Notre Père, cet assassin [2/2]

wtc1Par Nicolas Lebourg et Dominique Sistach

Dans les sociétés traditionnelles, la violence se manifeste abondamment sans que personne ne s’en inquiète outre mesure. Dans ce cadre, elle apparaît comme un mode de régulation des conflits. Elle se légitime par un modèle mythologique, lorsque Homère ou Chrétien de Troyes inventent une figure de l’ennemi comme un reflet de soi. Sont ici acceptés l’enjeu et les règles de la bataille, pour s’affronter selon un code où mourir compte moins que mourir selon les règles admises. Le conflit est esthétisé par une éthique du combat qui est fondamentalement aristocratique, avec le romantisme devient prométhéenne (« Race de Caïn, au ciel monte, Et sur la terre jette Dieu ! » enrage Baudelaire), avant qu’avec Nietzsche, elle ne mue en modèle politique. La figure de l’Ennemi polarise en conséquence la violence et les conditions de sa résolution par le droit – car, comme le relève Dumézil, Mars « n’est pas un dieu guerrier, mais un dieu juriste de la guerre ».Le XXe siècle voit surgir des formes inouïes de violence, favorisant la « brutalisation » des sociétés. La place de l’Etat totalitaire (trop faible ou trop fort selon les analystes) n’y est pas étrangère. Depuis une trentaine d’année, la violence apparaît dans le monde occidental comme totalement délégitimée. Avec la fin de la bipolarité Est-Ouest, celle des principes de division qu’apportaient les conflits de la société industrielle, la violence semble s’autonomiser, se séparer des thèmes qui lui sont intimement liés tels que conflits et crises. 

La disparition sans conflit armé de leur ennemi soviétique a pu laisser penser aux démocraties de marché qu’elles atteignaient la « fin de l’Histoire ». Revêche, cette dernière s’est réimposée à tous. Loin d’être une Mare Nostrum, la Méditerranée en serait-elle devenue une frontière ? Le contraste est saisissant entre ses rives. Au Sud, des sociétés où la question de la violence et du rapport à l’Ennemi désigné oblitère le développement de l’espace public. Au Nord, des sociétés où s’affirment la disparition de toute légitimité reconnue à la violence politique et l’hypertrophie de l’Etat pénal, où la guerre en ex-Yougoslavie fut d’abord perçue comme un anachronisme en une Europe qui serait si pacifiée qu’elle se voudrait sortie ad aeternam de l’histoire guerrière, où les reconnaissances institutionnelles des violences passées auraient seules valeur à réécrire un contrat social a minima, où des identitarismes se proclament des en-soi historiques et non comme des objets historiquements produits. La théodicée bannie, des sociétés segmentarisées paraissent désormais s’en remettre à une « cliodicée ». 

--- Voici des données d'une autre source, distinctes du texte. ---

import Summits.QuantumFields.YangMills.Theorems.UnitScaleTiltProp8ChartHInvLetter
import Summits.QuantumFields.YangMills.Theorems.UnitScaleTiltProp8ChartHInvBridge
import HarnessLib

/-!
# Route `UnitScaleTilt`, crux K1 «MinimiserStabilityRegPr» (stmt-QuantumFields-19200), leaf V2′ — the P2→P3 BRIDGE (hH of `ChartRemainderAt`),
# part C2′: **THE (46) GRADIENT ROW OF `H X = H₀X̃′ + dφ` ON C^{1,1} TENTS, AND THE PACKAGED BRIDGE `exists_rightInverse₂` WITH BOTH ROWS**
# (WANTED №g26-1 (X3′), OWNER RULING g26 04:53:50Z)

Cell `ym3-torus`, width seat `ym-ust-19200-w5` gen 3 (count-neutral helper; `--supports stmt-QuantumFields-19200 --as helper`; def-free, 0 sorry).

WHY.  F4's two-letter currency (`FlatSmallSolution158CubeSeq.existsUnique_smallSolution158_dom`'s `hG`∕`hWq`∕`hWd`∕`h𝔄'`, `FlatProp4Dressing.hWq_of_dressing`'s `hH`, the
(152) gradient size `h2` of `A′ = A + HC(A)` — ✓ `HalvingSize152OfChart.size152_bond`) needs, besides the sup row `w 1 b·‖HX b‖ ≤ B·t` of the chart-`H` (✓ part C2
`ChartHInv.letter`∕`exists_rightInverse`), the GRADIENT row `w 2 b·η⁻¹·‖HX⟨b₋+e_ν, dir b⟩ − HX b‖ ≤ B′·t` ([Balaban1985Variational] (46)₂ *«|∇HB| ≦ B₀(Lʲη)⁻²|B|»*).
On the piecewise-linear tents of part B2 this row FAILS by `L^{j(b)}` (kinks; seat w5 g3 LOCATED ✗ (X3), owner-accepted); on the C^{1,1} tents of part B2′
(`exists_smoothTent`: slope `8/L^j`, second differences `≤ 64/L^{2j}`) it holds: the gauge part's mixed second difference is a sum over the pins of the (at most four)
sites involved of `Δ²τ_s·Λ_s(Y)`, each `≤ (64/L^{2j_s})·C·L^{j_s}·t₁/(L^{j_s}η)`, and the territory collar (`levOf_endpoints_le_succ`, levels of adjacent sites differ by
`≤ 1`) turns the weight `(L^{j(b)}η)²·η⁻¹` into `≤ L⁴` per term; the flat part `Y = H₀ᴹX̃′` inherits `H₀`'s gradient row (P2's ✓ `HSupLetterG` row 2) by the sign-data
argument of `letter_Y`.

WHAT THIS FILE PROVES (the construction of parts C1∕C2 VERBATIM as section hypotheses; NEW hypotheses: the weight `w₂ b = (L^{lev(b₋)}η)²`, `H₀`'s gradient row `hgrad`,
the tents' slope `σ` (`hτlipσ`) and second-difference row (`hτd2`)):
* §1 **`letter_Y_grad`** (`w₂ b·η⁻¹·‖Y(b+e_ν) − Y(b)‖ ≤ B₀(1+2C)t`), `norm_dphi_le_of_slope`∕**`letter_of_slope`** (the sup row for slope-`σ` tents, constant
  `B₀(1+2C)(1 + σC(1+L))`, `C = (d+2)L`; `σ = 2` is part C2's `letter`), **`norm_d2phi_le`** (`w₂ b·η⁻¹·‖φ(x+e_ν+e_μ) − φ(x+e_ν) − φ(x+e_μ) + φ(x)‖ ≤ 256·C·L⁴·B₀(1+2C)t`),
  **`letter_grad`** (the gradient row of `HX = Y + dφ`: `w₂ b·η⁻¹·‖HX⟨b₋+e_ν, dir b⟩ − HX b‖ ≤ B₀(1+2C)(1 + 256CL⁴)·t`);
* §2 ★★ **`exists_rightInverse₂`** — for a (2.2)-admissible family (`2L ≤ R·M + 1`), `H₀` a real right inverse of the straight averages with BOTH (46) rows (P2's
  `HSupLetterG`), `η > 0`: a ℂ-linear `H` on matrix data with `η·Q^{(j)}(HX) = X` on the index bonds (IDENTITY CLAUSE OF `exists_rightInverse` VERBATIM), the sup row
  `w₁ b·‖HX b‖ ≤ B₀(1+2C)(1+8C(1+L))·t` (shape of record, slope constant `2 → 8`) AND the gradient row `w₂ b·η⁻¹·‖HX⟨b₋+e_ν, dir b⟩ − HX b‖ ≤ B₀(1+2C)(1+256CL⁴)·t`.
HONEST SCOPE: bookkeeping over parts A–C and B2′; the carrier reading (`η = L^{−(K−n)}`, `IsLevWeight`, P2's `flatH`) is the one-screen corollary of
`ChartHInvFromFlatOps.hH_of_flatH`'s pattern (next file).  NOT a claim about the mass gap.

References: T. Bałaban, CMP **102** (1985) 277–309 [Balaban1985Variational] ((45)–(46) p.285, (152) p.301, (156)–(157) p.302); CMP **98** (1985) 17–51
[Balaban1985Averaging] ((62) p.28); CMP **96** (1984) 223–250 [Balaban1984PropagatorsII] ((2.1)–(2.4) p.224, (2.20) p.226, (2.147) p.248).
-/

set_option autoImplicit false

noncomputable section

open scoped BigOperators Matrix.Norms.L2Operator

namespace Summit.QuantumFields.YangMills.Theorems.ChartHInv

open Literature.MathematicalPhysics.QuantumFieldTheory.Balaban1983to89
open T4Continuum BlockAveraging BlockAveragingEMLLinearised LatticeFieldCalculus
open B5Eq118OneStroke (iterBlockOf iterBlockOf_zero iterBlockOf_succ)
open B15DeterminingSets (embIter)
open B6SectADomainsV1 (Domains)
open B6SectAOperatorsV1 (BondIdx SiteIdx)
open B11Eq115Space (levOf)
open Summit.QuantumFields.YangMills.Theorems.FlatCubeOpsText (Adm22)
open Summit.QuantumFields.YangMills.Theorems.Prop7CombGauge (combMean_add)

variable {P : Params} {n : Type*}

section Construction

variable (D : Domains P) (η : ℝ)
  (Q : (i : ℕ) → (PBond P 0 → Matrix n n ℂ) → PBond P i → Matrix n n ℂ)
  (hQ0 : ∀ Y, Q 0 Y = Y) (hQs : ∀ (i : ℕ) (Y : PBond P 0 → Matrix n n ℂ) (c : PBond P (i + 1)), Q (i + 1) Y c = linAvg (Q i Y) c)
  (Λ : (i : ℕ) → (PBond P 0 → Matrix n n ℂ) → Site P i → Matrix n n ℂ)
  (hΛ0 : ∀ Y y, Λ 0 Y y = 0)
  (hΛs : ∀ (i : ℕ) (Y : PBond P 0 → Matrix n n ℂ) (y : Site P (i + 1)), Λ (i + 1) Y y = (P.L ^ i : ℕ) • combMean (bondAvgIter i Y) y + Λ i Y (emb y))
  (Xf : (BondIdx D → Matrix n n ℂ) → (i : ℕ) → PBond P i → Matrix n n ℂ)
  (hXf : ∀ X i b, Xf X i b = if h : D.LamBond i b then X ⟨⟨⟨i, Nat.lt_succ_of_le (D.le_of_lamBond h)⟩, b⟩, h⟩ else 0)
  (κ : (BondIdx D → Matrix n n ℂ) → (j : ℕ) → Site P j → Matrix n n ℂ)
  (hκ0 : ∀ X y, κ X 0 y = 0)
  (hκs : ∀ X (i : ℕ) (y : Site P (i + 1)), κ X (i + 1) y = if y ∈ D.Om (i + 1) then 0 else combMean (Xf X i) y)
  (Xt : (BondIdx D → Matrix n n ℂ) → BondIdx D → Matrix n n ℂ)
  (hXt : ∀ X idx, Xt X idx = (((P.L : ℝ) ^ (idx.1.1 : ℕ) * η)⁻¹) • (X idx + (κ X idx.1.1 idx.1.2.tgt - κ X idx.1.1 idx.1.2.src)))
  (H₀ : (BondIdx D → ℝ) →ₗ[ℝ] (PBond P 0 → ℝ)) (hinv : ∀ (X : BondIdx D → ℝ) (i : BondIdx D), bondAvgIter (i.1.1 : ℕ) (H₀ X) i.1.2 = X i)
  (Y : (BondIdx D → Matrix n n ℂ) → PBond P 0 → Matrix n n ℂ)
  (hY : ∀ X b, Y X b = ∑ i : BondIdx D, H₀ (Pi.single i 1) b • Xt X i)
  (τ : SiteIdx D → Site P 0 → ℝ)
  (hτ1 : ∀ s, τ s (embIter (s.1.1 : ℕ) s.1.2) = 1) (hτ0 : ∀ s x, iterBlockOf (s.1.1 : ℕ) x ≠ s.1.2 → τ s x = 0)
  (φ : (BondIdx D → Matrix n n ℂ) → Site P 0 → Matrix n n ℂ)
  (hφ : ∀ X x, φ X x = ∑ s : SiteIdx D, τ s x • Λ (s.1.1 : ℕ) (Y X) s.1.2)
import Literature.AlgebraicTopology.KTheory.BottReduced
import HarnessLib

/-!
# `K̃(S²ⁿ⁺²) ≅ ℤ` — scratch
-/

noncomputable section

open Set Metric TopologicalSpace

namespace Literature.AlgebraicTopology.KTheory

open Literature.RingTheory.KTheory

universe u v

/-! ### Reduced groups along homeomorphisms -/

section Transport

variable {X : Type u} [TopologicalSpace X] {Y : Type v} [TopologicalSpace Y]

/-- **`K̃` along a homeomorphism**: `K̃(Y, h x₀) ≃+ K̃(X, x₀)`. [folklore] -/
def reducedEquivOfHomeomorph (h : X ≃ₜ Y) (x₀ : X) : Reduced Y (h x₀) ≃+ Reduced X x₀ where
  toFun b := ⟨pullback (h : C(X, Y)) b, by rw [mem_reduced_iff, rankAt_pullback]; exact b.2⟩
  invFun a := ⟨pullback (h.symm : C(Y, X)) a, by
    rw [mem_reduced_iff, rankAt_pullback]
    change rankAt (h.symm (h x₀)) (a : K0 X) = 0
    rw [h.symm_apply_apply]; exact a.2⟩
  left_inv b := Subtype.ext (by
    change pullback (h.symm : C(Y, X)) (pullback (h : C(X, Y)) b) = b
    rw [← AddMonoidHom.comp_apply, ← pullback_comp]
    have : (h : C(X, Y)).comp (h.symm : C(Y, X)) = ContinuousMap.id Y := by ext y; exact h.apply_symm_apply y
    rw [this, pullback_id]; rfl)
  right_inv a := Subtype.ext (by
    change pullback (h : C(X, Y)) (pullback (h.symm : C(Y, X)) a) = a
    rw [← AddMonoidHom.comp_apply, ← pullback_comp]
    have : (h.symm : C(Y, X)).comp (h : C(X, Y)) = ContinuousMap.id X := by ext x; exact h.symm_apply_apply x
    rw [this, pullback_id]; rfl)
  map_add' b b' := Subtype.ext (map_add _ _ _)

/-- K-theory of spheres (Hatcher VBKT §2). [folklore] -/
@[simp] theorem coe_reducedEquivOfHomeomorph (h : X ≃ₜ Y) (x₀ : X) (b : Reduced Y (h x₀)) :
    (reducedEquivOfHomeomorph h x₀ b : K0 X) = pullback (h : C(X, Y)) b := rfl

/-- `K̃` at equal base points. [folklore] -/
def reducedCongrPt {y₀ y₁ : Y} (hy : y₀ = y₁) : Reduced Y y₀ ≃+ Reduced Y y₁ := AddEquiv.addSubgroupCongr (by rw [hy])

/-- K-theory of spheres (Hatcher VBKT §2). [folklore] -/
@[simp] theorem coe_reducedCongrPt {y₀ y₁ : Y} (hy : y₀ = y₁) (b : Reduced Y y₀) : (reducedCongrPt hy b : K0 Y) = b := rfl

end Transport

/-! ### `K̃(S²) ≅ ℤ` -/

section S2

/-- On a one-point space every class is `rank • [1]`. [folklore] -/
theorem reduced_punit_eq_bot : Reduced PUnit.{1} PUnit.unit = ⊥ := by
  rw [eq_bot_iff]
  intro a ha
  rw [AddSubgroup.mem_bot]
  have h : rankAtEquiv PUnit.unit a = rankAtEquiv PUnit.unit 0 := by
    rw [rankAtEquiv_apply, rankAtEquiv_apply, map_zero]; exact ha
  exact (rankAtEquiv PUnit.unit).injective h

/-- The rank of the index: `K⁰(pt × S²) → ℤ`, `pr₁^*α + pr₁^*β·γ ↦ rank β`. [folklore] -/
def indRank : K0 (PUnit.{1} × S2r) →+ ℤ := (rankAt PUnit.unit).comp ind

/-- K-theory of spheres (Hatcher VBKT §2). [folklore] -/
theorem indRank_bottMap (α β : K0 PUnit.{1}) : indRank (pullback (prX PUnit) α + pullback (prX PUnit) β * bottγ PUnit) = rankAt PUnit.unit β := by
  rw [indRank, AddMonoidHom.comp_apply, map_add, ind_pullback_prX, ind_pullback_prX_mul_bottγ, zero_add]

/-- **`K̃(pt × S²) ≅ ℤ`** via the rank of the index. [cite: HusemollerFibreBundles1994, Ch. 11 Cor. 5.5] -/
theorem indRank_bijective_reduced (s₀ : S2r) :
    Function.Bijective (fun b : Reduced (PUnit.{1} × S2r) (PUnit.unit, s₀) ↦ indRank (b : K0 (PUnit × S2r))) := by
  constructor
  · intro b b' h
    apply Subtype.ext
    change indRank (b : K0 (PUnit × S2r)) = indRank (b' : K0 (PUnit × S2r)) at h
    rw [← sub_eq_zero, ← map_sub] at h
    rw [← sub_eq_zero]
    have hb : ((b : K0 (PUnit × S2r)) - (b' : K0 (PUnit × S2r))) ∈ Reduced (PUnit.{1} × S2r) (PUnit.unit, s₀) := sub_mem b.2 b'.2
    obtain ⟨α, β, hξ⟩ := bott_surjective ((b : K0 (PUnit × S2r)) - (b' : K0 (PUnit × S2r)))
    rw [hξ, indRank_bottMap] at h
    rw [hξ, mem_reduced_iff, map_add, rankAt_pullback, rankAt_mul, rankAt_pullback, rankAt_bottγ, mul_one] at hb
    change rankAt PUnit.unit α + rankAt PUnit.unit β = 0 at hb
    rw [h, add_zero] at hb
    have hα : α = 0 := by rw [eq_unitHom_rankAt_of_reduced_eq_bot reduced_punit_eq_bot α, hb, map_zero]
    have hβ : β = 0 := by rw [eq_unitHom_rankAt_of_reduced_eq_bot reduced_punit_eq_bot β, h, map_zero]
    rw [hξ, hα, hβ, map_zero, zero_mul, add_zero]
  · intro k
    refine ⟨⟨pullback (prX PUnit) (KZero.unitHom _ (-k)) + pullback (prX PUnit) (KZero.unitHom _ k) * bottγ PUnit, ?_⟩, ?_⟩
    · rw [mem_reduced_iff, map_add, rankAt_pullback, rankAt_mul, rankAt_pullback, rankAt_bottγ, mul_one, rankAt_unitHom, rankAt_unitHom, neg_add_cancel]
    · change indRank _ = k
      rw [indRank_bottMap, rankAt_unitHom]

/-- `indRank` on the reduced group, as a homomorphism. [folklore] -/
def indRankReduced (s₀ : S2r) : Reduced (PUnit.{1} × S2r) (PUnit.unit, s₀) →+ ℤ := indRank.comp (AddSubgroup.subtype _)

/-- **`K̃(S²) ≅ ℤ`** (at any base point). [cite: HusemollerFibreBundles1994, Ch. 11 Cor. 5.5] -/
def reducedS2Equiv (s₀ : S2r) : Reduced S2r s₀ ≃+ ℤ :=
  (reducedEquivOfHomeomorph (Homeomorph.punitProd S2r : PUnit.{1} × S2r ≃ₜ S2r) (PUnit.unit, s₀)).trans
    (AddEquiv.ofBijective (indRankReduced s₀) (indRank_bijective_reduced s₀))

end S2

/-! ### `K̃(Sᵖ⁺²) ≅ K̃(Sᵖ)` and `K̃(S²ⁿ⁺²) ≅ ℤ` -/

section Spheres

/-- **`K̃(Sᵖ⁺²) ≅ K̃(Sᵖ)`** (at the poles): reduced Bott periodicity along `Sᵖ ∧ S² ≅ Sᵖ⁺²`. [cite: HusemollerFibreBundles1994, Ch. 11 Cor. 5.5] -/
def reducedSphereAddTwo (p : ℕ) :
    Reduced (sphere (0 : EuclideanSpace ℝ (Fin (p + 2 + 1))) 1) (pole (p + 2)) ≃+ Reduced (sphere (0 : EuclideanSpace ℝ (Fin (p + 1))) 1) (pole p) :=
  ((reducedCongrPt (sphereSmashHomeomorph_pt p 2).symm).trans (reducedEquivOfHomeomorph (sphereSmashHomeomorph p 2) _)).trans
    (smashBott (sphere (0 : EuclideanSpace ℝ (Fin (p + 1))) 1) (pole p) (pole 2))

/-- **`K̃(S²ⁿ⁺²) ≅ ℤ`** (Husemöller, *Fibre Bundles*, Ch. 11 Cor. 5.5). [cite: HusemollerFibreBundles1994, Ch. 11 Cor. 5.5] -/
def reducedSphereEvenEquiv : (n : ℕ) → Reduced (sphere (0 : EuclideanSpace ℝ (Fin (2 * n + 2 + 1))) 1) (pole (2 * n + 2)) ≃+ ℤ
  | 0 => reducedS2Equiv (pole 2)
  | n + 1 => (reducedSphereAddTwo (2 * n + 2)).trans (reducedSphereEvenEquiv n)

end Spheres

end Literature.AlgebraicTopology.KTheory

end
import Mathlib.NumberTheory.NumberField.Basic
import Mathlib.NumberTheory.NumberField.Discriminant.Basic
import Mathlib.NumberTheory.NumberField.Ideal.KummerDedekind
import Mathlib.RingTheory.Discriminant
import Mathlib.RingTheory.Polynomial.Eisenstein.IsIntegral
import Mathlib.RingTheory.Adjoin.PowerBasis
import Mathlib.FieldTheory.Minpoly.IsIntegrallyClosed
import Mathlib.Algebra.Polynomial.SpecificDegree
import Mathlib.Algebra.Polynomial.Eval.Irreducible
import Mathlib.FieldTheory.Galois.Basic
import Mathlib.NumberTheory.NumberField.Units.DirichletTheorem
import Mathlib.Topology.Algebra.Polynomial
import Mathlib.Analysis.SpecialFunctions.Pow.Real
import Mathlib.Data.Sign.Basic
import Mathlib.Tactic.NormNum.Prime
import HarnessLib

/-!
# The cyclic cubic field of conductor `1339` in which `2` splits: `K = ℚ(θ)`, `θ³ + θ² - 446θ + 248 = 0`

Explicit arithmetic of the cubic subfield `K = K'` of `ℚ(ζ₁₃₃₉)` cut out by
`f' = X³ + X² - 446X + 248` (`RankNotSumOfLocalInvariantsF3CubicPolys.lean`), the last of the four
cubic subfields of the field `F₃` of T. Dokchitser–V. Dokchitser, *A note on the Mordell–Weil rank
modulo `n`* (2011), proof of Thm. 2 (plan of `CyclicCubicField13.lean` / `CyclicCubicField103.lean`).
The prime `2` splits completely in `K`, so `K` is not monogenic (`2` is a common index divisor);
for `θ`: `disc(1, θ, θ²) = 196 · 1339²`, `[𝓞 K : ℤ[θ]] = 14`. Everything is proved:

* `K = ℚ[X]/(f')`, `f'` irreducible (no root modulo `3`); `θ`, the norm and trace forms on
  `1, θ, θ²` (`norm_quadratic`, `trace_quadratic`), `disc(1, θ, θ²) = 351412516 = 14² · 1339²`;
* **`𝓞 K = ℤ ⊕ ℤθ ⊕ ℤw`, `w = (θ² + 9θ + 4)/14`** (`exists_int_coords`): `w` is integral
  (`w³ - 64w² + 919w - 584 = 0`); conversely, for `z ∈ 𝓞 K`, `14² · 13² · 103² z ∈ ℤ[θ]`
  (`Algebra.discr_mul_isIntegral_mem_adjoin`), the factors `103²` and `13²` are removed by
  Eisenstein's criterion for `f'(X + 34)` at `103` and for `f'(X + 4)` at `13`
  (`mem_adjoin_of_smul_prime_pow_smul_of_minpoly_isEisensteinAt`), and `196z ∈ ℤ[θ]` together with
  `Tr(z), Tr(zθ), Tr(zw) ∈ ℤ` forces integer coordinates on `1, θ, w` (the trace form has
  determinant `1339²`, prime to `14`);
* the units `u₁ = -333 + 250θ + 284w`, `u₂ = 1497 - 1140θ - 1294w` of norm `1` with their
  inverses `-597 + 2434θ - 1140w`, `17129 + 284θ - 534w`;
* `Gal(K/ℚ) = ⟨σ⟩ ≅ C₃`, `σθ = w - θ - 22`, `σw = 21 - θ`; `K/ℚ` is Galois; `N(x) = x σx σ²x`;
* the three real embeddings (roots in `(-21.8925, -21.89)`, `(0.555, 0.56)`, `(20, 21)`), the sign
  vectors `sgn(-1) = (-,-,-)`, `sgn u₁ = (-,-,+)`, `sgn u₂ = (-,+,-)` — a basis of `{±1}³` — and
  hence (Dirichlet: rank `≤ 2`) **`(𝓞 K)ˣ/(𝓞 K)ˣ² = {±u₁^i u₂^j}`** and totally positive units are
  squares (`exists_eq_rep_mul_sq`, `exists_sq_eq_of_pos`).

## References

* T. Dokchitser, V. Dokchitser, *A note on the Mordell–Weil rank modulo `n`*, J. Number Theory
  131 (2011) 1833–1839: proof of Thm. 2. [DokchitserDokchitser2011RankModN]
* D. A. Marcus, *Number Fields*, 2nd ed. (2018), Ch. 2 (integral bases, discriminants, Thm. 12 and
  Ex. 27), Ch. 5 (Dirichlet). [Marcus2018]
-/

noncomputable section

open Polynomial NumberField Algebra

namespace Literature.NumberTheory.NumberFields

namespace CyclicCubic1339A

Doivent être dès lors perpétuellement clarifiés les champs sémantiques dans l’échelle des violences collectives (« répression », « terrorisme », « massacres », « discrimination », « ethnocide », « génocide », etc.) car en ce domaine, la confusion établie entre Droit et sciences humaines a entretenue ambiguïtés et polémiques (la polysémie et l’usage multiple du terme « génocide » en étant un exemple archétypal). Il s’agit d’atteindre une norme scientifiquement fondée et socialement intégrable des formes et fonds des phénomènes de conflits et violences – des thèmes qui incendient la société dans les « Trente Mémorieuses » (Jean-Pierre Rioux) et imposent en cela de rompre avec le « présentisme » (François Herzog). 

La représentation conflictuelle entraîne le déchaînement de la technique coercitive socialement légitimée. Désigner l’ennemi ne saurait se limiter dès lors à une dynamique altérophobe : c’est tout autant un processus d’autophilie, de célébration identitariste. Par-delà la question de la violence empirique sont mis en jeu les modalités de l’organisation sociale. Comme le souligne Hannah Arendt, avec Rousseau l’ennemi est placé en chaque citoyen – tandis qu’avec Robespierre il exige l’abandon d’une politique machiavélique au profit du règne terroriste de la Vertu.

Lorsque les sociétés mettent en critique le libéralisme et son modèle de régulation des conflits, les proportions de ces phénomènes changent d’échelle : la presse de Weimar fulmine contre « la paix d’anéantissement » avant que Carl Schmitt ne mette en exergue le « devoir d’anéantissement » de l’ennemi et qu’Hitler n’adopte la logique de la « guerre d’anéantissement ». 

En définitive, la désignation de la figure de l’Ennemi apparaît comme centrale pour structurer l’ordre des rapports sociaux (État et société, économie et politique, institutions et valeurs sur lesquelles elles se fondent).